* **WHAT IS EXPECTED**: Go through the records, and copy each line in which the string "stmt" is present.
─── DATASET ───
/-- **`[Λ₀(f) : Λ₁(f)] ∣ 2` for EVERY `X₀(N)`-datum at `N = u²v`, `4 ∣ N`, when the units of `ℤ/uv` are `± u₀^k`**: `2Λ₀ ⊆ Λ₁`
(traceless `2`, `two_mul_mem_periodLatticeGamma1_of_four_dvd`) and the generator hypothesis give the two classes `0, {∞, γ₀∞}_f`
(`exists_forall_mem_or_sub_mem_periodLatticeGamma1_of_generator_mod`); then §1's lattice lemma.  No optimality hypothesis.
[cite: LingOesterle1991, §1 and Thm. 6] [cite: Stevens1989, §2] -/
theorem relIndex_dvd_two_of_generator_mod {N u v m : ℕ} [NeZero N] (hu : u ≠ 0) (hN : (N : ℤ) = (u : ℤ) ^ 2 * v) (hm : u * v = m)
    {u₀ : ZMod m} (hu₀ : IsUnit u₀) (hgen : ∀ w : (ZMod m)ˣ, ∃ k : ℕ, (w : ZMod m) = u₀ ^ k ∨ (w : ZMod m) = -(u₀ ^ k))
    (D₀ : ModularParametrizationData W₀ N) (h4 : 2 ^ 2 ∣ N) : (periodLatticeGamma1 D₀.f).relIndex (periodLattice D₀.f) ∣ 2 := by
  subst hm
  obtain ⟨γ₀, hγ₀⟩ := exists_forall_mem_or_sub_mem_periodLatticeGamma1_of_generator_mod D₀.f hu hN hu₀ hgen
    (fun z hz ↦ two_mul_mem_periodLatticeGamma1_of_four_dvd D₀ h4 hz)
  exact relIndex_dvd_two_of_two_classes D₀.f hγ₀

/-- `[Λ₀ : Λ₁] ∣ 2` at `N = u²v`, `4 ∣ N`, `(ℤ/uv)ˣ` CYCLIC (`uv ∈ {4, q^j, 2q^j}`). [cite: LingOesterle1991, §1 and Thm. 6] -/
theorem relIndex_dvd_two_of_isCyclic_mod {N u v m : ℕ} [NeZero N] (hu : u ≠ 0) (hN : (N : ℤ) = (u : ℤ) ^ 2 * v) (hm : u * v = m)
    [NeZero m] [IsCyclic (ZMod m)ˣ] (D₀ : ModularParametrizationData W₀ N) (h4 : 2 ^ 2 ∣ N) :
    (periodLatticeGamma1 D₀.f).relIndex (periodLattice D₀.f) ∣ 2 := by
  obtain ⟨u₀, hu₀, hgen⟩ := exists_forall_units_eq_pow_or_eq_neg_pow_of_isCyclic (m := m)
  exact relIndex_dvd_two_of_generator_mod hu hN hm hu₀ hgen D₀ h4
import Summits.CriticalPhenomena.Ising3DConformalLimit.Theses.FKParityRobustness
import Summits.CriticalPhenomena.Ising3DConformalLimit.Theorems.FKParityRobustnessStrandsJoinBound
import Summits.CriticalPhenomena.Ising3DConformalLimit.Theorems.FKParityRobustnessLatticeBoundFromStrands
import Summits.CriticalPhenomena.Ising3DConformalLimit.Theorems.FKParityRobustnessShadowGivesJoin
import Summits.CriticalPhenomena.Ising3DConformalLimit.Theorems.FKParityRobustnessDefs
import HarnessLib

/-!
# Crux `IndependentStrandsJoin` (stmt-CriticalPhenomena-14625), line `Sketch` — stub `stub_converse`

Helper file for the crux skeleton `Cruxes/IndependentStrandsJoin/Lines/Sketch.lean` (lead
`prover-line-stmt-CriticalPhenomena-14625-0`); proves exactly the registered stub `stub_converse`
(`--supports stmt-CriticalPhenomena-14625`): the CONVERSE direction of the tetrahedral sandwich,

  `IndependentStrandsJoin → TetraU4Lattice`,

i.e. the crux (two independent critical sourced loop-O(1) configurations in the free box `Λ_N ⊂ ℤ³` join the
tetrahedron `l · tetra` across with `ℓ ⊗ ℓ`-weight `≥ c · Z^{a₀a₁} Z^{a₂a₃}`) implies the lattice clause (iii)
at tetrahedra: `U₄^{Λ_N}(l·tetra) ≤ −2c · ⟨σ_{a₀}σ_{a₁}⟩_{Λ_N} ⟨σ_{a₂}σ_{a₃}⟩_{Λ_N}` at `β_c`, with the SAME `N₀(l)`.
Together with the line's transfer (`stub_transfer`: `TetraU4Lattice` with constant `c` ⟹ crux with `c/3`) the
crux and `TetraU4Lattice` are ONE statement up to constants — the remaining stub `stub_tetraU4Lattice` of the
skeleton IS the crux in spin dress.

Proof: `StrandsJoinBound` (item 14647, PROVED: `strandsJoinBound_proof`, Aizenman's identity + the odd-part
law, `U₄ (Z⁰)² ≤ −2 · jointSum`) and the finite-graph algebra `defect_of_join` (divide by `(Z⁰)² > 0`,
`⟨σ_xσ_y⟩^free = Z^{xy}/Z⁰`), then `twoPoint = isingCorr` on the pair (`twoPoint_eq_loopO1_div`,
`isingCorr_univ_free_eq_loopO1_div`).  The same argument is the standing disprover's `tetraU4Lattice_of_crux`
(`Cruxes/IndependentStrandsJoin/Disproof.lean` § B, with `StrandsJoinBound` as a hypothesis); here it is
discharged by the landed `strandsJoinBound_proof`.

References: M. Aizenman, Comm. Math. Phys. 86 (1982), Prop. 5.3 [AizenmanCMP1982]; M. Aizenman,
H. Duminil-Copin, Ann. of Math. 194 (2021), eq. (3.11) [AizenmanDuminilCopinAnnals2021].
-/

noncomputable section

open Finset SimpleGraph
open Literature.Probability.LatticeModels
open Summit.CriticalPhenomena.Ising3DConformalLimit.Theses.FKParityRobustness
open Summit.CriticalPhenomena.Ising3DConformalLimit.FKParityRobustnessStrandsJoinBound (strandsJoinBound_proof)
open Summit.CriticalPhenomena.Ising3DConformalLimit.FKParityRobustnessLatticeBoundFromStrands
  (defect_of_join twoPoint_eq_loopO1_div)
open Summit.CriticalPhenomena.Ising3DConformalLimit.Cruxes.ParityRobustMerging.PlaquetteXorSurgery
  (tetra tetra_injective tanh_criticalBeta_nonneg)

namespace Summit.CriticalPhenomena.Ising3DConformalLimit.Theorems

open scoped Classical BigOperators

/-- **Stub `stub_converse` (crux ⟹ `TetraU4Lattice`, constant `2c`, same `N₀`).**  If two independent
critical sourced loop-O(1) configurations in the free box join `l · tetra` across with weight
`≥ c · Z^{a₀a₁} · Z^{a₂a₃}` (the crux `IndependentStrandsJoin`), then the free critical Ising measure of the
induced box graph has `U₄(a) ≤ −2c · ⟨σ_{a₀}σ_{a₁}⟩ · ⟨σ_{a₂}σ_{a₃}⟩` for `a = l · tetra`, `l ≥ 1`, `N ≥ N₀(l)`:
`StrandsJoinBound` (`strandsJoinBound_proof`) + `defect_of_join` + `⟨σ_xσ_y⟩ = Z^{xy}/Z⁰`. -/
theorem stub_converse :
    IndependentStrandsJoin →
    ∃ c : ℝ, 0 < c ∧ ∀ l : ℕ, 1 ≤ l → ∃ N₀ : ℕ, ∀ N : ℕ, N₀ ≤ N → ∀ a : Fin 4 → ↥(box 3 N),
      (∀ i, ((a i : Site 3)) = (l : ℤ) •
        (![![-1, -1, -1], ![1, 1, -1], ![1, -1, 1], ![-1, 1, 1]] : Fin 4 → Site 3) i) →
      connectedFour (isingMeasure ((zdGraph 3).comap (Subtype.val : ↥(box 3 N) → Site 3))
          Finset.univ (criticalBeta 3) 0 .free) spinAt a
        ≤ -(c * isingCorr ((zdGraph 3).comap (Subtype.val : ↥(box 3 N) → Site 3)) Finset.univ
              (criticalBeta 3) 0 .free {a 0, a 1} *
            isingCorr ((zdGraph 3).comap (Subtype.val : ↥(box 3 N) → Site 3)) Finset.univ
              (criticalBeta 3) 0 .free {a 2, a 3}) := by
  rintro ⟨c, hc, h⟩
  refine ⟨2 * c, by positivity, fun l hl => ?_⟩
  obtain ⟨N₀, hN⟩ := h l hl
  refine ⟨N₀, fun N hNN a ha => ?_⟩
  have hcrux := hN N hNN a ha
  simp only at hcrux
  set G := (zdGraph 3).comap (Subtype.val : ↥(box 3 N) → Site 3) with hG
  have hinj : Function.Injective a := tetra_injective hl a (fun i => by rw [ha i]; rfl)
  have hβ : 0 ≤ criticalBeta 3 := criticalBeta_nonneg 3
  have hS := strandsJoinBound_proof (↥(box 3 N)) G (criticalBeta 3) hβ a hinj
  simp only at hS
  have hU := defect_of_join G hβ a hinj hcrux hS
  rw [twoPoint_eq_loopO1_div hβ (hinj.ne (by decide)), twoPoint_eq_loopO1_div hβ (hinj.ne (by decide)),
    ← isingCorr_univ_free_eq_loopO1_div, ← isingCorr_univ_free_eq_loopO1_div] at hU
  linarith [hU]

end Summit.CriticalPhenomena.Ising3DConformalLimit.Theorems

end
───
* **ANSWER TO THIS TASK**:
# Crux `IndependentStrandsJoin` (stmt-CriticalPhenomena-14625), line `Sketch` — stub `stub_converse`
`prover-line-stmt-CriticalPhenomena-14625-0`); proves exactly the registered stub `stub_converse`
(`--supports stmt-CriticalPhenomena-14625`): the CONVERSE direction of the tetrahedral sandwich,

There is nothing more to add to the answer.